What you should do: Exactness is required throughout. Return every record once more.

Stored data
import Literature.Probability.Percolation.DecisionTreeWeightedMeasure
import Summits.CriticalPhenomena.PercolationContinuityZ3.Theorems.PercNearOneGluingNoHeavyQuantThreeClusterSwapReduction
import Summits.CriticalPhenomena.PercolationContinuityZ3.Theorems.PercNearOneGluingNoHeavyQuantPerClassCounting
import HarnessLib

/-!
# The product row F1 reduces to a counting inequality on minors ("per-class counting")

builds on p205010 (kernel theorem, internal audit signed; external expert review pending)

Support file (`--supports stmt-CriticalPhenomena-4575`), seat `prim-quant-p1` (gen 41); memo
`run/shared/lean/prim/quant/prim-quant-p1-g41/FOR-LEAD-Z32-PCC.md` §1–§2.  No definitions, no named facts, no sorries;
standard axioms.

By `PerClassCounting.Pr2W_le_mul_PrW_of_cubeCount` (companion file), a two-configuration bound holds for every
weight vector as soon as it holds as a COUNT in every class `I ⊆ U` of edges (`F = U ∖ I` free, first configuration
`I ∪ (F ∖ T)`, second `I ∪ T`, `T ⊆ F`; i.e. on the minor "contract `I`, delete the rest" with complementary
configurations).  For the product row of the three-port programme (p1 g39/g40:
`P(abc)·P(a|b|c) ≤ C·[P(ab|c)+P(ac|b)]`; `C = 3` closes the three-port case of `Z(3,2)` via ✓ p560550
`ThreePort.le_one_reached_le_of_productRow3`):
* `productRow_of_classCount_PrW`, `productRow_of_classCount` — COEFFICIENTWISE F1: if for all `I ⊆ U`,
  `#{T ⊆ F : I ∪ T ∈ abc, I ∪ (F∖T) ∈ a|b|c} ≤ m · #{T ⊆ F : I ∪ T ∈ ab|c ∪ ac|b}`   ("TN ≤ m·E"), then
  `P(abc)·P(a|b|c) ≤ m·(P(ab|c)+P(ac|b))` for every weight vector (finitary form / `prodBernoulli` form);
* `productRow_of_classCount_sealed` — the same with g40's doubly-sealed-failure set `B` counted on the left
  ("B ≤ m·E") and constant `1 + m`, through ✓ p577001 `ThreeClusterSwap.productRow_of_Pr2W_bound`;
* `hRow_of_classCount_PrW`, `hRow_of_classCount` — the linear three-cluster row `H_{1/m}` of p1 g38
  (`P(a↔b ∨ a↔c)·P(b↮c) ≤ m·P(E_a)`) from the count "Q ≤ m·E" (`Q = #{a attached in X, b|c in X̄}`; memo §2bis,
  conjecturally `m = 3/2`, verified on every graph with ≤ 7 vertices).
The counts are the conjectures PCC of the memo §2 (exhaustively verified there with `m = 3/2`, resp. `m = 1`, on every
graph with at most 7 vertices; equality for "TN ≤ (3/2)E" exactly on the hub family); this file turns any future proof of
them — combinatorial, or certified-computational on a fixed vertex type — into the weighted row inside the kernel.
-/

noncomputable section

namespace Summit.CriticalPhenomena.PercolationContinuityZ3.Theorems

open Finset Literature.Probability.Percolation Literature.Probability.Percolation.DecisionTree
open scoped Classical

/-! ### The product row F1 reduces to counting on minors -/

namespace ThreeClusterSwap

open PerClassCounting

variable {V : Type*} [Fintype V] [DecidableEq V]

/-- **Coefficientwise product row (finitary form).**  If for every class `I ⊆ U` of edges, `F = U ∖ I`,
the number of `T ⊆ F` with `I ∪ T ∈ abc` and `I ∪ (F ∖ T) ∈ a|b|c` is at most `m` times the number of `T ⊆ F`
with `I ∪ T ∈ ab|c ∪ ac|b` (the count "TN ≤ m·E" of the memo on the minor `contract I / delete the rest`), then
`PrW{abc}·PrW{a|b|c} ≤ m·(PrW{ab|c} + PrW{ac|b})` for every weight vector. [this work] -/
theorem productRow_of_classCount_PrW (p : Sym2 V → ℝ) (hp0 : ∀ e, 0 ≤ p e) (hp1 : ∀ e, p e ≤ 1)
    (a b c : V) {m : ℝ} (hm : 0 ≤ m)
    (h : ∀ I U : Finset (Sym2 V), I ⊆ U →
      ((((U \ I).powerset).filter fun T =>
          (¬ (openGraph (↑(I ∪ ((U \ I) \ T)) : Set (Sym2 V))).Reachable a b ∧
            ¬ (openGraph (↑(I ∪ ((U \ I) \ T)) : Set (Sym2 V))).Reachable a c ∧
            ¬ (openGraph (↑(I ∪ ((U \ I) \ T)) : Set (Sym2 V))).Reachable b c) ∧
          ((openGraph (↑(I ∪ T) : Set (Sym2 V))).Reachable a b ∧
            (openGraph (↑(I ∪ T) : Set (Sym2 V))).Reachable a c)).card : ℝ) ≤
        m * ((((U \ I).powerset).filter fun T =>
          ((openGraph (↑(I ∪ T) : Set (Sym2 V))).Reachable a b ∧
              ¬ (openGraph (↑(I ∪ T) : Set (Sym2 V))).Reachable a c) ∨
            ((openGraph (↑(I ∪ T) : Set (Sym2 V))).Reachable a c ∧
              ¬ (openGraph (↑(I ∪ T) : Set (Sym2 V))).Reachable a b)).card : ℝ)) :
    PrW Finset.univ p {S : Finset (Sym2 V) | (openGraph (↑S : Set (Sym2 V))).Reachable a b ∧
        (openGraph (↑S : Set (Sym2 V))).Reachable a c} *
      PrW Finset.univ p {S : Finset (Sym2 V) | ¬ (openGraph (↑S : Set (Sym2 V))).Reachable a b ∧
        ¬ (openGraph (↑S : Set (Sym2 V))).Reachable a c ∧ ¬ (openGraph (↑S : Set (Sym2 V))).Reachable b c} ≤
    m * (PrW Finset.univ p {S : Finset (Sym2 V) | (openGraph (↑S : Set (Sym2 V))).Reachable a b ∧
          ¬ (openGraph (↑S : Set (Sym2 V))).Reachable a c} +
        PrW Finset.univ p {S : Finset (Sym2 V) | (openGraph (↑S : Set (Sym2 V))).Reachable a c ∧
          ¬ (openGraph (↑S : Set (Sym2 V))).Reachable a b}) := by
  set D : Finset (Sym2 V) := Finset.univ with hD
  let R : Finset (Sym2 V) → V → V → Prop := fun S x y => (openGraph (↑S : Set (Sym2 V))).Reachable x y
  let abc : Set (Finset (Sym2 V)) := {S | R S a b ∧ R S a c}
  let sep : Set (Finset (Sym2 V)) := {S | ¬ R S a b ∧ ¬ R S a c ∧ ¬ R S b c}
  let abEv : Set (Finset (Sym2 V)) := {S | R S a b ∧ ¬ R S a c}
  let acEv : Set (Finset (Sym2 V)) := {S | R S a c ∧ ¬ R S a b}
  change PrW D p abc * PrW D p sep ≤ m * (PrW D p abEv + PrW D p acEv)
  have hdisj : Disjoint abEv acEv := by
    rw [Set.disjoint_left]
    intro S hS hS'
    exact hS.2 hS'.1
  rw [← PrW_union D p hdisj, mul_comm (PrW D p abc), ← Pr2W_prod]
  refine Pr2W_le_mul_PrW_of_cubeCount D hp0 hp1 (sep ×ˢ abc) (abEv ∪ acEv) hm fun I U hIU _ => ?_
  refine le_trans (Nat.cast_le.2 (Finset.card_le_card fun T hT => ?_))
    ((h I U hIU).trans (mul_le_mul_of_nonneg_left (Nat.cast_le.2 (Finset.card_le_card fun T hT => ?_)) hm))
  · rw [Finset.mem_filter] at hT ⊢
    exact ⟨hT.1, hT.2⟩
  · rw [Finset.mem_filter] at hT ⊢
    exact ⟨hT.1, hT.2⟩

Exercise solution:
import Literature.Probability.Percolation.DecisionTreeWeightedMeasure
import Summits.CriticalPhenomena.PercolationContinuityZ3.Theorems.PercNearOneGluingNoHeavyQuantThreeClusterSwapReduction
import Summits.CriticalPhenomena.PercolationContinuityZ3.Theorems.PercNearOneGluingNoHeavyQuantPerClassCounting
import HarnessLib

/-!
# The product row F1 reduces to a counting inequality on minors ("per-class counting")

builds on p205010 (kernel theorem, internal audit signed; external expert review pending)

Support file (`--supports stmt-CriticalPhenomena-4575`), seat `prim-quant-p1` (gen 41); memo
`run/shared/lean/prim/quant/prim-quant-p1-g41/FOR-LEAD-Z32-PCC.md` §1–§2.  No definitions, no named facts, no sorries;
standard axioms.

By `PerClassCounting.Pr2W_le_mul_PrW_of_cubeCount` (companion file), a two-configuration bound holds for every
weight vector as soon as it holds as a COUNT in every class `I ⊆ U` of edges (`F = U ∖ I` free, first configuration
`I ∪ (F ∖ T)`, second `I ∪ T`, `T ⊆ F`; i.e. on the minor "contract `I`, delete the rest" with complementary
configurations).  For the product row of the three-port programme (p1 g39/g40:
`P(abc)·P(a|b|c) ≤ C·[P(ab|c)+P(ac|b)]`; `C = 3` closes the three-port case of `Z(3,2)` via ✓ p560550
`ThreePort.le_one_reached_le_of_productRow3`):
* `productRow_of_classCount_PrW`, `productRow_of_classCount` — COEFFICIENTWISE F1: if for all `I ⊆ U`,
  `#{T ⊆ F : I ∪ T ∈ abc, I ∪ (F∖T) ∈ a|b|c} ≤ m · #{T ⊆ F : I ∪ T ∈ ab|c ∪ ac|b}`   ("TN ≤ m·E"), then
  `P(abc)·P(a|b|c) ≤ m·(P(ab|c)+P(ac|b))` for every weight vector (finitary form / `prodBernoulli` form);
* `productRow_of_classCount_sealed` — the same with g40's doubly-sealed-failure set `B` counted on the left
  ("B ≤ m·E") and constant `1 + m`, through ✓ p577001 `ThreeClusterSwap.productRow_of_Pr2W_bound`;
* `hRow_of_classCount_PrW`, `hRow_of_classCount` — the linear three-cluster row `H_{1/m}` of p1 g38
  (`P(a↔b ∨ a↔c)·P(b↮c) ≤ m·P(E_a)`) from the count "Q ≤ m·E" (`Q = #{a attached in X, b|c in X̄}`; memo §2bis,
  conjecturally `m = 3/2`, verified on every graph with ≤ 7 vertices).
The counts are the conjectures PCC of the memo §2 (exhaustively verified there with `m = 3/2`, resp. `m = 1`, on every
graph with at most 7 vertices; equality for "TN ≤ (3/2)E" exactly on the hub family); this file turns any future proof of
them — combinatorial, or certified-computational on a fixed vertex type — into the weighted row inside the kernel.
-/

noncomputable section

namespace Summit.CriticalPhenomena.PercolationContinuityZ3.Theorems

open Finset Literature.Probability.Percolation Literature.Probability.Percolation.DecisionTree
open scoped Classical

/-! ### The product row F1 reduces to counting on minors -/

namespace ThreeClusterSwap

open PerClassCounting

variable {V : Type*} [Fintype V] [DecidableEq V]

/-- **Coefficientwise product row (finitary form).**  If for every class `I ⊆ U` of edges, `F = U ∖ I`,
the number of `T ⊆ F` with `I ∪ T ∈ abc` and `I ∪ (F ∖ T) ∈ a|b|c` is at most `m` times the number of `T ⊆ F`
with `I ∪ T ∈ ab|c ∪ ac|b` (the count "TN ≤ m·E" of the memo on the minor `contract I / delete the rest`), then
`PrW{abc}·PrW{a|b|c} ≤ m·(PrW{ab|c} + PrW{ac|b})` for every weight vector. [this work] -/
theorem productRow_of_classCount_PrW (p : Sym2 V → ℝ) (hp0 : ∀ e, 0 ≤ p e) (hp1 : ∀ e, p e ≤ 1)
    (a b c : V) {m : ℝ} (hm : 0 ≤ m)
    (h : ∀ I U : Finset (Sym2 V), I ⊆ U →
      ((((U \ I).powerset).filter fun T =>
          (¬ (openGraph (↑(I ∪ ((U \ I) \ T)) : Set (Sym2 V))).Reachable a b ∧
            ¬ (openGraph (↑(I ∪ ((U \ I) \ T)) : Set (Sym2 V))).Reachable a c ∧
            ¬ (openGraph (↑(I ∪ ((U \ I) \ T)) : Set (Sym2 V))).Reachable b c) ∧
          ((openGraph (↑(I ∪ T) : Set (Sym2 V))).Reachable a b ∧
            (openGraph (↑(I ∪ T) : Set (Sym2 V))).Reachable a c)).card : ℝ) ≤
        m * ((((U \ I).powerset).filter fun T =>
          ((openGraph (↑(I ∪ T) : Set (Sym2 V))).Reachable a b ∧
              ¬ (openGraph (↑(I ∪ T) : Set (Sym2 V))).Reachable a c) ∨
            ((openGraph (↑(I ∪ T) : Set (Sym2 V))).Reachable a c ∧
              ¬ (openGraph (↑(I ∪ T) : Set (Sym2 V))).Reachable a b)).card : ℝ)) :
    PrW Finset.univ p {S : Finset (Sym2 V) | (openGraph (↑S : Set (Sym2 V))).Reachable a b ∧
        (openGraph (↑S : Set (Sym2 V))).Reachable a c} *
      PrW Finset.univ p {S : Finset (Sym2 V) | ¬ (openGraph (↑S : Set (Sym2 V))).Reachable a b ∧
        ¬ (openGraph (↑S : Set (Sym2 V))).Reachable a c ∧ ¬ (openGraph (↑S : Set (Sym2 V))).Reachable b c} ≤
    m * (PrW Finset.univ p {S : Finset (Sym2 V) | (openGraph (↑S : Set (Sym2 V))).Reachable a b ∧
          ¬ (openGraph (↑S : Set (Sym2 V))).Reachable a c} +
        PrW Finset.univ p {S : Finset (Sym2 V) | (openGraph (↑S : Set (Sym2 V))).Reachable a c ∧
          ¬ (openGraph (↑S : Set (Sym2 V))).Reachable a b}) := by
  set D : Finset (Sym2 V) := Finset.univ with hD
  let R : Finset (Sym2 V) → V → V → Prop := fun S x y => (openGraph (↑S : Set (Sym2 V))).Reachable x y
  let abc : Set (Finset (Sym2 V)) := {S | R S a b ∧ R S a c}
  let sep : Set (Finset (Sym2 V)) := {S | ¬ R S a b ∧ ¬ R S a c ∧ ¬ R S b c}
  let abEv : Set (Finset (Sym2 V)) := {S | R S a b ∧ ¬ R S a c}
  let acEv : Set (Finset (Sym2 V)) := {S | R S a c ∧ ¬ R S a b}
  change PrW D p abc * PrW D p sep ≤ m * (PrW D p abEv + PrW D p acEv)
  have hdisj : Disjoint abEv acEv := by
    rw [Set.disjoint_left]
    intro S hS hS'
    exact hS.2 hS'.1
  rw [← PrW_union D p hdisj, mul_comm (PrW D p abc), ← Pr2W_prod]
  refine Pr2W_le_mul_PrW_of_cubeCount D hp0 hp1 (sep ×ˢ abc) (abEv ∪ acEv) hm fun I U hIU _ => ?_
  refine le_trans (Nat.cast_le.2 (Finset.card_le_card fun T hT => ?_))
    ((h I U hIU).trans (mul_le_mul_of_nonneg_left (Nat.cast_le.2 (Finset.card_le_card fun T hT => ?_)) hm))
  · rw [Finset.mem_filter] at hT ⊢
    exact ⟨hT.1, hT.2⟩
  · rw [Finset.mem_filter] at hT ⊢
    exact ⟨hT.1, hT.2⟩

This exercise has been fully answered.